Andziasss dobrze rzecze: maty wygłuszające. Warto, bo trzeba się cieszyć tym carry a nie tylko patrzeć, że w końcu zrobione ale jeździć się nie da bo męczarnia.
Po detailingu spodziewałem się szczerze mówiąc lepszego efektu; w środku, owszem, nie najgorzej, natomiast na zewnątrz wygląda niestety jakby ktoś po prostu umył stary samochód z dobrą blacharką. Czyli trzeba jeszcze trochę popracować, np. nad emblematem. Dooperele składają się na całość.
Baku nie dało się odratować?
wszystkim przerzucającym się tym gdzie głośniej i gdzie więcej decybeli przypominam, że decybel jest jednostką logarytmiczną
czy będzie nowy konkurs zlomnikowy?? http://moto.pl/MotoPL/13,147008,5492,myslisz-ze-znasz-sie-na-autach-rozpoznaj-te-marki.html
z_power
da się jechać Carry 70-80 km. Potem musisz wysiąść bo dostajesz skurczów prawej nogi oraz huczy ci w głowie. Bardzo dobry wóz.
@adrianking1991:
Różnic jest trochę, wiadomo – Suzuki gaźnik i mechaniczne podawanie paliwa, Tico elektryczna pompa i pseudomonowtrysk. Aparat zapłonowy, itp…

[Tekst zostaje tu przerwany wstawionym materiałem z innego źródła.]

import Summits.QuantumFields.YangMills.Theorems.ParabolicTrajectoryContinuumLimitOnTrajectoryReductionPVG

/-!
# Route `ParabolicTrajectory`, crux `ContinuumLimitOnTrajectory` (stmt-QuantumFields-10522): vocabulary of line `two-orbit-synchronisation`, part G (seat c5) — the repaired route, pre-certified

Seventh route-posited vocabulary file of the line (lead `prover-line-stmt-QuantumFields-10522-c5-0`, seat c5; same
namespace as `…Defs` … `…DefsF`). The standing verdict on the crux AS TYPED (seats c2–c5) is *misstated*: its hypothesis
block bounds the torus half-side only by `a_k L_k → ∞`, and along slow-volume admissible schemes the torus seam of the
smearing box defeats the conclusion kinematically (SEAM note; Negative/…FalseOfKernelScaleBlowUp). The repair is ONE clause,
polynomial volume growth, typed in `…DefsF` as `ContinuumLimitOnTrajectoryPVG` ((A) verbatim + the literal body of
`PolyVolumeGrowth sch` after `HasLatticeMassGap r sch Δ`) and closed modulo the chart and the two physics inputs by
`…ReductionPVG.continuumLimitOnTrajectoryPVG_of_inputs`. The route's deciding theorem `closes : (A) → (B) → (S) → YangMills`
then needs the clause from the CONSTRUCTOR of tuned sequences, i.e. (S) must carry it in its conclusion. This file
pre-certifies that repaired route so that the planner's restatement (rev 8) is copy-paste with a kernel-checked deciding
theorem; NOTHING in §1 is asserted:
* §1 `TunedSequenceExistsPVG` — (S) `TunedSequenceExists` VERBATIM with ONE extra conjunct appended to its conclusion, the
  literal body of `PolyVolumeGrowth sch` (the constructor chooses the volumes; any of `a_k⁻¹ ≤ a_k L_k`, `M^(2 n_k) ≤ L_k`,
  `a_k^{-δ} ≤ a_k L_k` gives it: `…VolumeGlue`);
* §1 `AssemblyPVG` — the repaired assembly statement `(A_PVG) → (B) → (S_PVG) → YangMills`;
* §2 glue (proved): `tunedSequenceExists_of_PVG` ((S_PVG) ⇒ (S)); **`closesPVG : AssemblyPVG`** — the repaired route's
  deciding theorem (the rev-7 `closes` rethreaded with one extra argument; pure logic); `closesWithGapPVG` (same from the
  line's Cauchy–Schwarz-currency statement `ContinuumLimitWithGapPVG`); **`yangMills_of_inputsPVG : ChartExists →
  IRPhysicsCS → UVPhysics345 → LatticeGapOnTrajectory → TunedSequenceExistsPVG → YangMills`** — after the restatement the
  whole route is closed modulo the two-orbit chart, the two physics inputs, crux (B) and the repaired (S).
Refs: `…DefsF`; `…ReductionPVG`; route file `Theses/ParabolicTrajectory.lean` rev 7 (`closes`); JaffeWitten2000 §6.
-/

set_option autoImplicit false

open scoped SchwartzMap
open MeasureTheory Filter Topology
open Literature.MathematicalPhysics.QuantumFieldTheory Literature.MathematicalPhysics.QuantumLattice
open Literature.MathematicalPhysics.AQFT Literature.Probability.LatticeModels
open Summit.QuantumFields.YangMills.Theses.ParabolicTrajectory

noncomputable section

namespace Summit.QuantumFields.YangMills.Cruxes.ContinuumLimitOnTrajectory.TwoOrbitSynchronisation

/-! ## §1 The repaired (S) and the repaired assembly (line-posited; NOT asserted) -/

/-- **(S_PVG) — crux (S) `TunedSequenceExists` restated with the volume-growth clause in its CONCLUSION.** Verbatim the
rev-4 body of `Summit.QuantumFields.YangMills.Theses.ParabolicTrajectory.TunedSequenceExists` with ONE extra conjunct
appended: the tuned `M`-adic Wilson scheme with `β_k → ∞` and convergent towers can be chosen with polynomial volume
growth, `∃ N ≥ 1, ∀ᶠ k, (a_k)⁻¹ ≤ (a_k L_k)^N` (the literal body of `PolyVolumeGrowth sch`). The recommended companion
restatement of stmt-QuantumFields-10524 when stmt-QuantumFields-10522 is restated as `ContinuumLimitOnTrajectoryPVG`
(the constructor of tuned sequences picks the volumes, so the clause costs (S) nothing); a strengthening of (S)
(`tunedSequenceExists_of_PVG`). -/
def TunedSequenceExistsPVG : Prop :=
  ∀ (G : Type) [Group G] [TopologicalSpace G] [IsTopologicalGroup G] [CompactSpace G], IsCompactSimpleLieGroup G →
    letI : MeasurableSpace G := borel G
    haveI : BorelSpace G := ⟨rfl⟩
    ∀ (r : LatticeRep G) (M : ℕ), 2 ≤ M → ∃ θ₀ : ℝ, 0 < θ₀ ∧ ∀ θ : ℝ, 0 < θ → θ < θ₀ →
      ∃ (sch : SpeciesScheme (YMSpecies G)) (n : ℕ → ℕ), (∀ k, sch.a k = ((M : ℝ) ^ n k)⁻¹) ∧
        Tendsto sch.β atTop atTop ∧
        (∀ t : ℕ, 0 < t → ∃ c : ℝ, Tendsto (fun k => ((M : ℝ) ^ n k) ^ 8 *
          latticeConnectedCorr r.ρ (sch.β k) (sch.side k) r.curvature.F r.curvature.F (t * M ^ n k)) atTop (𝓝 c)) ∧
        Tendsto (fun k => ((M : ℝ) ^ n k) ^ 8 *
          latticeConnectedCorr r.ρ (sch.β k) (sch.side k) r.curvature.F r.curvature.F (M ^ n k)) atTop (𝓝 θ) ∧
        (∃ N : ℕ, 1 ≤ N ∧ ∀ᶠ k in atTop, (sch.a k)⁻¹ ≤ (sch.a k * (sch.L k : ℝ)) ^ N)

/-- **The repaired assembly statement**: the restated (A) and (S) together with (B) as typed imply the sub-problem
statement `YangMills` — the shape of the route's deciding theorem after the restatement. -/
def AssemblyPVG : Prop :=
  ContinuumLimitOnTrajectoryPVG → LatticeGapOnTrajectory → TunedSequenceExistsPVG → YangMills

/-! ## §2 Glue (proved) -/

/-- **The repaired (S) is a strengthening of (S)** (drop the volume conjunct). -/
theorem tunedSequenceExists_of_PVG : TunedSequenceExistsPVG → TunedSequenceExists := by
  intro h G _ _ _ _ hG
  letI : MeasurableSpace G := borel G
  haveI : BorelSpace G := ⟨rfl⟩
  intro r M hM
  obtain ⟨θ₀, hθ₀, hall⟩ := h G hG r M hM
  refine ⟨θ₀, hθ₀, fun θ hθ hθθ => ?_⟩
  obtain ⟨sch, n, hshape, hbeta, hconv, htune, -⟩ := hall θ hθ hθθ
  exact ⟨sch, n, hshape, hbeta, hconv, htune⟩

/-- **The repaired route's deciding theorem** `(A_PVG) → (B) → (S_PVG) → YangMills`: the rev-7 `closes` rethreaded with
the volume-growth clause passed from the conclusion of (S_PVG) to the extra hypothesis of (A_PVG). Fix `G`;
`IsCompactSimpleLieGroup G` gives a lattice representation `r`; take `M = max M₀ 2` from (A_PVG), `θ₀ = min` of the
windows of (A_PVG) and (S_PVG), `θ = θ₀/2`; (S_PVG) gives a tuned scheme `sch` with `β_k → ∞` AND polynomial volume
growth; (B) gives `Δ > 0`, `HasLatticeMassGap r sch Δ` and the gap-transfer clause; (A_PVG) gives `sch'` (same `a, β, L`)
and `T`; the transfer clause gives `T.HasMassGap Δ`; `HasLatticeMassGap r sch' Δ` is the lattice gap rewritten along
`sch'.(a, β, L) = sch.(a, β, L)`; the weak-coupling conjunct is `β_k → ∞` transported along `sch'.β = sch.β`. -/
theorem closesPVG : AssemblyPVG := by
  intro hA hB hS G _ _ _ _ hG
  obtain ⟨r⟩ := hG.2
  letI : MeasurableSpace G := borel G
  haveI : BorelSpace G := ⟨rfl⟩
  obtain ⟨M₀, hM₀⟩ := hA G hG r
  have hM2 : 2 ≤ max M₀ 2 := le_max_right _ _
  obtain ⟨θ₀, hθ₀, hA'⟩ := hM₀ (max M₀ 2) (le_max_left _ _) hM2
  obtain ⟨θ₁, hθ₁, hS'⟩ := hS G hG r (max M₀ 2) hM2
  have hθpos : 0 < min θ₀ θ₁ / 2 := by positivity
  have hθlt₀ : min θ₀ θ₁ / 2 < θ₀ := by have := min_le_left θ₀ θ₁; linarith
  have hθlt₁ : min θ₀ θ₁ / 2 < θ₁ := by have := min_le_right θ₀ θ₁; linarith
  obtain ⟨sch, n, hshape, hbeta, hconv, htune, hgrowth⟩ := hS' (min θ₀ θ₁ / 2) hθpos hθlt₁
  obtain ⟨Δ, hΔ, hgap, htransfer⟩ :=
    hB G hG r (max M₀ 2) (min θ₀ θ₁ / 2) sch n hM2 hθpos hshape hbeta htune
  obtain ⟨sch', ha, hβ, hL, T, hYM, hNT, hNG⟩ :=
    hA' (min θ₀ θ₁ / 2) Δ sch n hθpos hθlt₀ hΔ hshape hbeta hconv htune hgap hgrowth
  have hweak : sch'.HasWeakCouplingLimit := by
    show Tendsto sch'.β atTop atTop
    rw [hβ]
    exact hbeta
  refine ⟨r, sch', T, hweak, hYM, hNT, hNG, Δ, hΔ, htransfer sch' ha hβ hL T hYM, ?_⟩
  intro A B
  obtain ⟨C, hC⟩ := hgap A B
  refine ⟨C, ?_⟩
  simpa only [ha, hβ, hL] using hC

/-- The repaired deciding theorem in implication form (the literal rev-8 `closes`). -/
theorem yangMills_of_PVG :
    ContinuumLimitOnTrajectoryPVG → LatticeGapOnTrajectory → TunedSequenceExistsPVG → YangMills :=
  closesPVG

/-- **The same from the line's Cauchy–Schwarz-currency statement** `ContinuumLimitWithGapPVG` ((A_PVG) with the continuum
gap clause of the witness appended, `…DefsF`). -/
theorem closesWithGapPVG :
    ContinuumLimitWithGapPVG → LatticeGapOnTrajectory → TunedSequenceExistsPVG → YangMills :=
  fun hA => closesPVG (continuumLimitOnTrajectoryPVG_of_withGapPVG hA)

/-- **After the restatement the whole route is closed modulo the two-orbit chart, the two physics inputs, crux (B) and
the repaired (S)**: `…ReductionPVG.continuumLimitOnTrajectoryPVG_of_inputs` composed with `closesPVG`. -/
theorem yangMills_of_inputsPVG :
    ChartExists → IRPhysicsCS → UVPhysics345 → LatticeGapOnTrajectory → TunedSequenceExistsPVG → YangMills :=
  fun hchart hir huv => closesPVG (continuumLimitOnTrajectoryPVG_of_inputs hchart hir huv)

/-- **Consistency with the route as typed**: the rev-7 assembly `(A) → (B) → (S) → YangMills` also follows from the
repaired one whenever (S) is upgraded to (S_PVG) — (A) as typed implies (A_PVG) (`continuumLimitOnTrajectoryPVG_of_crux`).
So restating costs the route nothing it had. -/
theorem yangMills_of_crux_of_PVG :
    ContinuumLimitOnTrajectory → LatticeGapOnTrajectory → TunedSequenceExistsPVG → YangMills :=
  fun hA => closesPVG (continuumLimitOnTrajectoryPVG_of_crux hA)

end Summit.QuantumFields.YangMills.Cruxes.ContinuumLimitOnTrajectory.TwoOrbitSynchronisation

end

Różnica jest także w dolnym kole rozrządu (tym na wale korbowym). Koło od Suzuki ma jeden ząb mniej niż Tico
Wiem o tym, ponieważ złamałem ząb na swoim kole i był duży ból, skąd takowe pozyskać. Udało się takowe namierzyć na holenderskim forum użytkowników Suzuki Alto.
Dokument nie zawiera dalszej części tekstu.